In the face of pushback from policymakers, Europe’s securities regulators argue that the region’s new crypto rules should require independent cybersecurity audits of crypto firms.
Earlier in the year, the European Securities and Markets Authority (ESMA) issued draft standards under the region’s new crypto rules, known as the Markets in Crypto-Assets Regulation (MiCA), which it submitted to the European Commission (EC) for approval.
In September, the EC raised concerns with a couple of those proposed standards, citing concerns about privacy and regulatory burden, and it called on ESMA to revise its proposed standards.
In a regulatory opinion issued on Wednesday, ESMA acknowledged some of the issues raised by European policymakers, but it also reiterated the need to ensure adequate safeguards for investors when dealing with crypto firms.
“This will increase the resilience of the cryptoassets market and enhance investor protection in the cryptoassets space,” ESMA said.
Specifically, ESMA recommended that the MiCA rules require an independent cybersecurity audit to ensure that crypto firms “are subject to a thorough screening process … prior to their entering into the cryptoassets market.”
“[T]echnology (in particular, distributed ledger technology) and IT systems are at the core of cryptoasset service providers’ activities, and this issue is of paramount importance and raises substantial risk at the authorization phase, which would be mitigated by performing an external auditor review,” it said.
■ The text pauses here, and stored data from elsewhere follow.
import Mathlib.CategoryTheory.Limits.Preserves.Shapes.BinaryProducts
import Literature.AnabelianGeometry.Anabelioids.ComponentPieces
import Literature.AnabelianGeometry.SemiGraphs.SectionPullbackInvisible

/-!
# The doubled object `A ⊔ A`, the component swap, and the sections of its invisible regluings
# ([SemiAnbd] §2, Def. 2.2 (i) p. 23, Cor. 2.7 (i) p. 30)

Mochizuki, *Semi-graphs of anabelioids*, Publ. RIMS **42** (2006) 221–322, §2: Def. 2.2 (i) p. 23 (the
cells of the covering attached to `A` over `e` are the components of `T_e`), proof of Cor. 2.7 (i) p. 30
(two sheets `ℋ″`, `g·ℋ″`) [cite: MochizukiSemiAnbd2006, Cor. 2.7(i) p.30].

abc-iut cell, layer L3, FACT-LIST row F-1487 (`covering_subgraphComponents_doubleCosets` AS TYPED), seat
abc-iut-w4-d080 — brick (R5a–d) «detection object» of the tree-free «regluing invisibility» route
(`HOME/staging/w4/w4-d080-g7/F1487-MASSBALANCE-MEMO.md` §5; GAP row G-w4d080-g7-1):

* `Anabelioids.doubleOver X = (X ⊔ X → X)`, `Anabelioids.swapOver`, `Anabelioids.componentSwap X Q` — in a
  connected anabelioid, the automorphism of `X ⊔ X` over `X` swapping the two sheets OVER ONE CONNECTED
  COMPONENT `Q ⊆ X` and fixing the others (abc-iut-L3-t5/t6's `Over.isoOfPieces`), with
  `fst_comp_componentSwap_of_ne` (it is the identity on the piece over every `P ≠ Q`);
* `BObj.double A = A ⊔ A ∈ B(𝒢)` (cellwise, glued through the exact branch functors), `BObj.codiag`,
  `BObj.inl` (a section), `BObj.doubleTwist A b₀ Q` — the branch-indexed family of twists of `A ⊔ A` over
  `A` which is the component swap over `Q ⊆ A_{e(b₀)}` at `b₀` and the identity elsewhere;
* `Hom.exists_section_double_reglue` — **if the tautological section of the global clause AVOIDS the cell
  `Q` at every branch of `𝒢′` over `b₀`, then the reglued double `(A ⊔ A)^{θ_Q} → A` still has a section**
  (the engine `Hom.overIsoOfSupportedReglue`, abc-iut-w4-d080 (R3b)/(R4)).  The pending consumer (R5e):
  for a NON-SEPARATING cell `(e(b₀), Q)` of `𝔾_A` the reglued double has no section — so such cells are
  never avoided, i.e. they are edge section labels (the CORE LEMMA of the memo, non-separating half).

Nothing here takes a side on [IUTchIII] Cor. 3.12.
-/

namespace Literature.AnabelianGeometry

open CategoryTheory CategoryTheory.Limits CategoryTheory.PreGaloisCategory

-- objects occur under several definitionally equal presentations; let unification see through them.
set_option backward.isDefEq.respectTransparency false

universe v₁ u₁ u

/-! ### The component swap in a connected anabelioid -/

namespace Anabelioids

variable {C : Type u₁} [Category.{v₁} C] [GaloisCategory C] (X : C)

/-- The codiagonal `X ⊔ X → X` as an object over `X` (two trivial sheets).
[cite: MochizukiSemiAnbd2006, Cor. 2.7(i) p.30] -/
noncomputable abbrev doubleOver : Over X := Over.mk (coprod.desc (𝟙 X) (𝟙 X))

/-- The swap of the two sheets of `X ⊔ X`, over `X`. [cite: MochizukiSemiAnbd2006, Cor. 2.7(i) p.30] -/
noncomputable def swapOver : doubleOver X ≅ doubleOver X :=
  Over.isoMk (coprod.braiding X X) (by
    change coprod.desc coprod.inr coprod.inl ≫ coprod.desc (𝟙 X) (𝟙 X) = coprod.desc (𝟙 X) (𝟙 X)
    ext
    · simp only [coprod.inl_desc_assoc, coprod.inr_desc, coprod.inl_desc]
    · simp only [coprod.inr_desc_assoc, coprod.inl_desc, coprod.inr_desc])

open scoped Classical in
/-- **The component swap**: the automorphism of `X ⊔ X` (over `X`) which swaps the two sheets over the
connected component `Q ⊆ X` and is the identity over every other component — assembled piece by piece
over the components of `X` (`Over.isoOfPieces`). [cite: MochizukiSemiAnbd2006, Cor. 2.7(i) p.30] -/
noncomputable def componentSwap (Q : {P : Subobject X // IsConnected (P : C)}) : X ⨿ X ≅ X ⨿ X :=
  haveI := finite_connectedSubobject X
  (Over.forget X).mapIso
    (Over.isoOfPieces (Equiv.refl {P : Subobject X // IsConnected (P : C)})
      (Y := doubleOver X) (Y' := doubleOver X)
      (fun P => if P = Q then (Over.pullback P.1.arrow).mapIso (swapOver X) else Iso.refl _))

/-- The component swap lies over `X`. [cite: MochizukiSemiAnbd2006, Cor. 2.7(i) p.30] -/
theorem componentSwap_hom_comp_desc (Q : {P : Subobject X // IsConnected (P : C)}) :
    (componentSwap X Q).hom ≫ coprod.desc (𝟙 X) (𝟙 X) = coprod.desc (𝟙 X) (𝟙 X) := by
  classical
  haveI := finite_connectedSubobject X
  exact Over.w (Over.isoOfPieces (Equiv.refl {P : Subobject X // IsConnected (P : C)})
      (Y := doubleOver X) (Y' := doubleOver X)
      (fun P => if P = Q then (Over.pullback P.1.arrow).mapIso (swapOver X) else Iso.refl _)).hom

/-- **The component swap is the identity over the other components**: on the piece of `X ⊔ X` over a
component `P ≠ Q` it restricts to the identity. [cite: MochizukiSemiAnbd2006, Cor. 2.7(i) p.30] -/
theorem fst_comp_componentSwap_of_ne (Q P : {P : Subobject X // IsConnected (P : C)}) (hPQ : P ≠ Q) :
    pullback.fst (coprod.desc (𝟙 X) (𝟙 X)) P.1.arrow ≫ (componentSwap X Q).hom =
      pullback.fst (coprod.desc (𝟙 X) (𝟙 X)) P.1.arrow := by
  classical
  haveI := finite_connectedSubobject X
  have h := pullback_fst_isoOfPieces_hom_left (Equiv.refl {P : Subobject X // IsConnected (P : C)})
    (Y := doubleOver X) (Y' := doubleOver X)
    (fun P => if P = Q then (Over.pullback P.1.arrow).mapIso (swapOver X) else Iso.refl _) P
  rw [if_neg hPQ] at h
  exact h.trans (Category.id_comp _)

end Anabelioids

/-! ### The doubled object of `B(𝒢)` -/

namespace SemiGraphs

namespace SemiGraphOfAnabelioids

variable {𝒢' 𝒢 : SemiGraphOfAnabelioids.{v₁, u₁, u}}

namespace BObj

variable (A : 𝒢.BObj)

/-- **`A ⊔ A ∈ B(𝒢)`**: two copies of `A`, cell by cell, glued through the exact branch functors
(`b^*(S_v ⊔ S_v) ≅ b^*S_v ⊔ b^*S_v ⥲ T_e ⊔ T_e`). [cite: MochizukiSemiAnbd2006, Def. 2.1 pp.22-23] -/
noncomputable def double : 𝒢.BObj where
  S v := A.S v ⨿ A.S v
  T e := A.T e ⨿ A.T e
  ψ b v h :=
    haveI : PreservesFiniteColimits (𝒢.pull b v h).pullback := (𝒢.pull b v h).property.2
    (PreservesColimitPair.iso (𝒢.pull b v h).pullback (A.S v) (A.S v)).symm ≪≫
      coprod.mapIso (A.ψ b v h) (A.ψ b v h)

/-- The branch functor applied to the first coprojection, through the gluing of `A ⊔ A`.
[cite: MochizukiSemiAnbd2006, Def. 2.1 p.23] -/
theorem map_inl_comp_double_ψ_hom (b : 𝒢.graph.Branch) (v : 𝒢.graph.Vertex)
    (h : 𝒢.graph.abuts b = some v) :
    (𝒢.pull b v h).pullback.map coprod.inl ≫ (A.double.ψ b v h).hom = (A.ψ b v h).hom ≫ coprod.inl := by
  haveI : PreservesFiniteColimits (𝒢.pull b v h).pullback := (𝒢.pull b v h).property.2
  change (𝒢.pull b v h).pullback.map coprod.inl ≫
      (PreservesColimitPair.iso (𝒢.pull b v h).pullback (A.S v) (A.S v)).inv ≫
        coprod.map (A.ψ b v h).hom (A.ψ b v h).hom = _
  rw [← coprodComparison_inl, ← PreservesColimitPair.iso_hom, Category.assoc,
    Iso.hom_inv_id_assoc, coprod.inl_map]

/-- The branch functor applied to the second coprojection, through the gluing of `A ⊔ A`.
[cite: MochizukiSemiAnbd2006, Def. 2.1 p.23] -/
theorem map_inr_comp_double_ψ_hom (b : 𝒢.graph.Branch) (v : 𝒢.graph.Vertex)
    (h : 𝒢.graph.abuts b = some v) :
    (𝒢.pull b v h).pullback.map coprod.inr ≫ (A.double.ψ b v h).hom = (A.ψ b v h).hom ≫ coprod.inr := by
  haveI : PreservesFiniteColimits (𝒢.pull b v h).pullback := (𝒢.pull b v h).property.2
  change (𝒢.pull b v h).pullback.map coprod.inr ≫
      (PreservesColimitPair.iso (𝒢.pull b v h).pullback (A.S v) (A.S v)).inv ≫
        coprod.map (A.ψ b v h).hom (A.ψ b v h).hom = _
  rw [← coprodComparison_inr, ← PreservesColimitPair.iso_hom, Category.assoc,
    Iso.hom_inv_id_assoc, coprod.inr_map]

/-- The codiagonal `A ⊔ A → A`. [cite: MochizukiSemiAnbd2006, Def. 2.1 p.23] -/
noncomputable def codiag : A.double ⟶ A where
  fS v := coprod.desc (𝟙 (A.S v)) (𝟙 (A.S v))
  fT e := coprod.desc (𝟙 (A.T e)) (𝟙 (A.T e))
  comm b v h := by
    haveI : PreservesFiniteColimits (𝒢.pull b v h).pullback := (𝒢.pull b v h).property.2
    -- test against the two coprojections of `b^*S_v ⊔ b^*S_v ≅ b^*(S_v ⊔ S_v)`
    apply (cancel_epi (PreservesColimitPair.iso (𝒢.pull b v h).pullback (A.S v) (A.S v)).hom).mp
    apply coprod.hom_ext
    · have h1 : coprod.inl ≫ (PreservesColimitPair.iso (𝒢.pull b v h).pullback (A.S v) (A.S v)).hom =
          (𝒢.pull b v h).pullback.map coprod.inl := by
        rw [PreservesColimitPair.iso_hom, coprodComparison_inl]
      rw [reassoc_of% h1, reassoc_of% h1, ← Functor.map_comp_assoc, coprod.inl_desc,
        CategoryTheory.Functor.map_id, Category.id_comp, reassoc_of% (A.map_inl_comp_double_ψ_hom b v h),
        coprod.inl_desc, Category.comp_id]
    · have h1 : coprod.inr ≫ (PreservesColimitPair.iso (𝒢.pull b v h).pullback (A.S v) (A.S v)).hom =
          (𝒢.pull b v h).pullback.map coprod.inr := by
        rw [PreservesColimitPair.iso_hom, coprodComparison_inr]
      rw [reassoc_of% h1, reassoc_of% h1, ← Functor.map_comp_assoc, coprod.inr_desc,
        CategoryTheory.Functor.map_id, Category.id_comp, reassoc_of% (A.map_inr_comp_double_ψ_hom b v h),
        coprod.inr_desc, Category.comp_id]

/-- The first sheet `A → A ⊔ A`. [cite: MochizukiSemiAnbd2006, Def. 2.1 p.23] -/
noncomputable def inl : A ⟶ A.double where
  fS v := (coprod.inl : A.S v ⟶ A.S v ⨿ A.S v)
  fT e := (coprod.inl : A.T e ⟶ A.T e ⨿ A.T e)
  comm b v h := A.map_inl_comp_double_ψ_hom b v h

/-- The first sheet is a section of the codiagonal. [cite: MochizukiSemiAnbd2006, Def. 2.1 p.23] -/
theorem inl_codiag : A.inl ≫ A.codiag = 𝟙 A := by
  apply BObj.hom_ext
  · funext v
    exact coprod.inl_desc _ _
  · funext e
    exact coprod.inl_desc _ _

variable (b₀ : 𝒢.graph.Branch)
  (Q : {P : Subobject (A.T (𝒢.graph.edgeOf b₀)) //
    PreGaloisCategory.IsConnected (P : 𝒢.E (𝒢.graph.edgeOf b₀))})

open scoped Classical in
/-- The twists of `A ⊔ A` detecting the cell `(e(b₀), Q)`: the component swap over `Q` at `b₀`, the
identity at every other branch. [cite: MochizukiSemiAnbd2006, Cor. 2.7(i) p.30] -/
noncomputable def doubleTwist (b : 𝒢.graph.Branch) :
    A.double.T (𝒢.graph.edgeOf b) ≅ A.double.T (𝒢.graph.edgeOf b) :=
  if h : b = b₀ then by
    subst h
    exact Anabelioids.componentSwap (A.T (𝒢.graph.edgeOf b)) Q
  else Iso.refl _

/-- At `b₀` the twist is the component swap. [cite: MochizukiSemiAnbd2006, Cor. 2.7(i) p.30] -/
theorem doubleTwist_self :
    A.doubleTwist b₀ Q b₀ = Anabelioids.componentSwap (A.T (𝒢.graph.edgeOf b₀)) Q := by
  unfold doubleTwist
  rw [dif_pos rfl]

/-- Away from `b₀` the twist is the identity. [cite: MochizukiSemiAnbd2006, Cor. 2.7(i) p.30] -/
theorem doubleTwist_of_ne {b : 𝒢.graph.Branch} (h : b ≠ b₀) : A.doubleTwist b₀ Q b = Iso.refl _ := by
  unfold doubleTwist
  rw [dif_neg h]

/-- The twists lie over `A`. [cite: MochizukiSemiAnbd2006, Cor. 2.7(i) p.30] -/
theorem doubleTwist_codiag (b : 𝒢.graph.Branch) :
    (A.doubleTwist b₀ Q b).hom ≫ A.codiag.fT (𝒢.graph.edgeOf b) = A.codiag.fT (𝒢.graph.edgeOf b) := by
  by_cases h : b = b₀
  · subst h
    rw [doubleTwist_self]
    exact Anabelioids.componentSwap_hom_comp_desc _ Q
  · rw [A.doubleTwist_of_ne b₀ Q h]
    exact Category.id_comp _

end BObj

/-! ### Sections of the reglued double -/

namespace Hom

variable (φ : Hom 𝒢' 𝒢) {A : 𝒢.BObj} [HasBinaryProducts 𝒢.BObj] (α : Over A ⥤ 𝒢'.BObj)
  [α.IsEquivalence] (eB : φ.pullbackFunctor ≅ Over.star A ⋙ α) (b₀ : 𝒢.graph.Branch)
  (Q : {P : Subobject (A.T (𝒢.graph.edgeOf b₀)) //
    PreGaloisCategory.IsConnected (P : 𝒢.E (𝒢.graph.edgeOf b₀))})

/-- **If the section avoids the cell `Q`, the reglued double still has a section.**  Let
`φ : 𝒢′ → 𝒢` carry the global clause `(α, e_B)` w.r.t. `A`.  If at every branch `b′` of `𝒢′` over `b₀`
the tautological section `s_{e′}` factors through `φ_{e′}^*(P)` (re-indexed) for a connected component
`P ≠ Q` of `A_{e(φ b′)}` — «`Q` is not the edge section label of any `e′` over `e(b₀)` through `b₀`» —
then the double `A ⊔ A` reglued along the component swap over `Q` at `b₀` admits a morphism from `A`
splitting its codiagonal. [cite: MochizukiSemiAnbd2006, Cor. 2.7(i) p.30] -/
theorem exists_section_double_reglue
    (havoid : ∀ (b' : 𝒢'.graph.Branch) (v' : 𝒢'.graph.Vertex) (_ : 𝒢'.graph.abuts b' = some v'),
      φ.base.branchMap b' = b₀ →
      ∃ P : {P : Subobject (A.T (𝒢.graph.edgeOf (φ.base.branchMap b'))) //
          PreGaloisCategory.IsConnected (P : 𝒢.E (𝒢.graph.edgeOf (φ.base.branchMap b')))},
        ¬ HEq P Q ∧
          ∃ t : (α.obj (Over.mk (𝟙 A))).T (𝒢'.graph.edgeOf b') ⟶
              (φ.φE (𝒢'.graph.edgeOf b') (𝒢.graph.edgeOf (φ.base.branchMap b'))
                (φ.base.edgeOf_branchMap b').symm).pullback.obj (P.1 : 𝒢.E _),
            t ≫ (φ.φE (𝒢'.graph.edgeOf b') (𝒢.graph.edgeOf (φ.base.branchMap b'))
                  (φ.base.edgeOf_branchMap b').symm).pullback.map P.1.arrow ≫
                (φ.reindexIso (𝒢'.graph.edgeOf b') _ _ (φ.base.edgeOf_branchMap b').symm rfl).hom.app A =
              (φ.globalSection α eB).fT (𝒢'.graph.edgeOf b')) :
    ∃ σ : A ⟶ A.double.reglue (A.doubleTwist b₀ Q),
      σ ≫ BObj.Hom.reglue A.codiag (A.doubleTwist b₀ Q) (A.doubleTwist_codiag b₀ Q) = 𝟙 A := by
  -- the engine: the reglued double is isomorphic to the double OVER `A`
  have hsupp : ∀ (b' : 𝒢'.graph.Branch) (v' : 𝒢'.graph.Vertex) (_ : 𝒢'.graph.abuts b' = some v'),
      ∃ (C : 𝒢.E (𝒢.graph.edgeOf (φ.base.branchMap b')))
        (m : C ⟶ A.T (𝒢.graph.edgeOf (φ.base.branchMap b'))),
        pullback.fst (A.codiag.fT (𝒢.graph.edgeOf (φ.base.branchMap b'))) m ≫
              (A.doubleTwist b₀ Q (φ.base.branchMap b')).hom =
            pullback.fst (A.codiag.fT (𝒢.graph.edgeOf (φ.base.branchMap b'))) m ∧
          ∃ t : (α.obj (Over.mk (𝟙 A))).T (𝒢'.graph.edgeOf b') ⟶
              (φ.φE (𝒢'.graph.edgeOf b') (𝒢.graph.edgeOf (φ.base.branchMap b'))
                (φ.base.edgeOf_branchMap b').symm).pullback.obj C,
            t ≫ (φ.φE (𝒢'.graph.edgeOf b') (𝒢.graph.edgeOf (φ.base.branchMap b'))
                  (φ.base.edgeOf_branchMap b').symm).pullback.map m ≫
                (φ.reindexIso (𝒢'.graph.edgeOf b') _ _ (φ.base.edgeOf_branchMap b').symm rfl).hom.app A =
              (φ.globalSection α eB).fT (𝒢'.graph.edgeOf b') := by
    intro b' v' h'
    by_cases hb : φ.base.branchMap b' = b₀
    · obtain ⟨P, hPQ, t, ht⟩ := havoid b' v' h' hb
      refine ⟨(P.1 : 𝒢.E _), P.1.arrow, ?_, t, ht⟩
      subst hb
      rw [BObj.doubleTwist_self]
      exact Anabelioids.fst_comp_componentSwap_of_ne _ Q P (fun h => hPQ (heq_of_eq h))
    · refine ⟨A.T _, 𝟙 _, ?_, (φ.globalSection α eB).fT (𝒢'.graph.edgeOf b') ≫
        (φ.reindexIso (𝒢'.graph.edgeOf b') _ _ (φ.base.edgeOf_branchMap b').symm rfl).inv.app A, ?_⟩
      · rw [A.doubleTwist_of_ne b₀ Q hb]
        exact Category.comp_id _
      · rw [CategoryTheory.Functor.map_id, Category.id_comp, Category.assoc, Iso.inv_hom_id_app]
        exact Category.comp_id _
  let ι := φ.overIsoOfSupportedReglue α eB A.codiag (A.doubleTwist b₀ Q) (A.doubleTwist_codiag b₀ Q)
    hsupp
  refine ⟨A.inl ≫ ι.hom.left, ?_⟩
  have hw : ι.hom.left ≫ BObj.Hom.reglue A.codiag (A.doubleTwist b₀ Q) (A.doubleTwist_codiag b₀ Q) =
      A.codiag := Over.w ι.hom
  rw [Category.assoc, hw]
  exact A.inl_codiag

end Hom

end SemiGraphOfAnabelioids

end SemiGraphs

end Literature.AnabelianGeometry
The lack of external audit requirement in the MiCA rules may “lead to fragmentation across the EU,” it added.
ESMA also proposed revisions to its standard designed to screen members of management at crypto firms for past violations of various laws and regulations.
“ESMA is of the view that the proposed amendment would resolve concerns raised by the EC while ensuring that essential information for evaluating the ‘good repute’ of members of the management body remains intact,” it said.
The revised proposals require approval from the EC first, followed by the European Parliament and Council.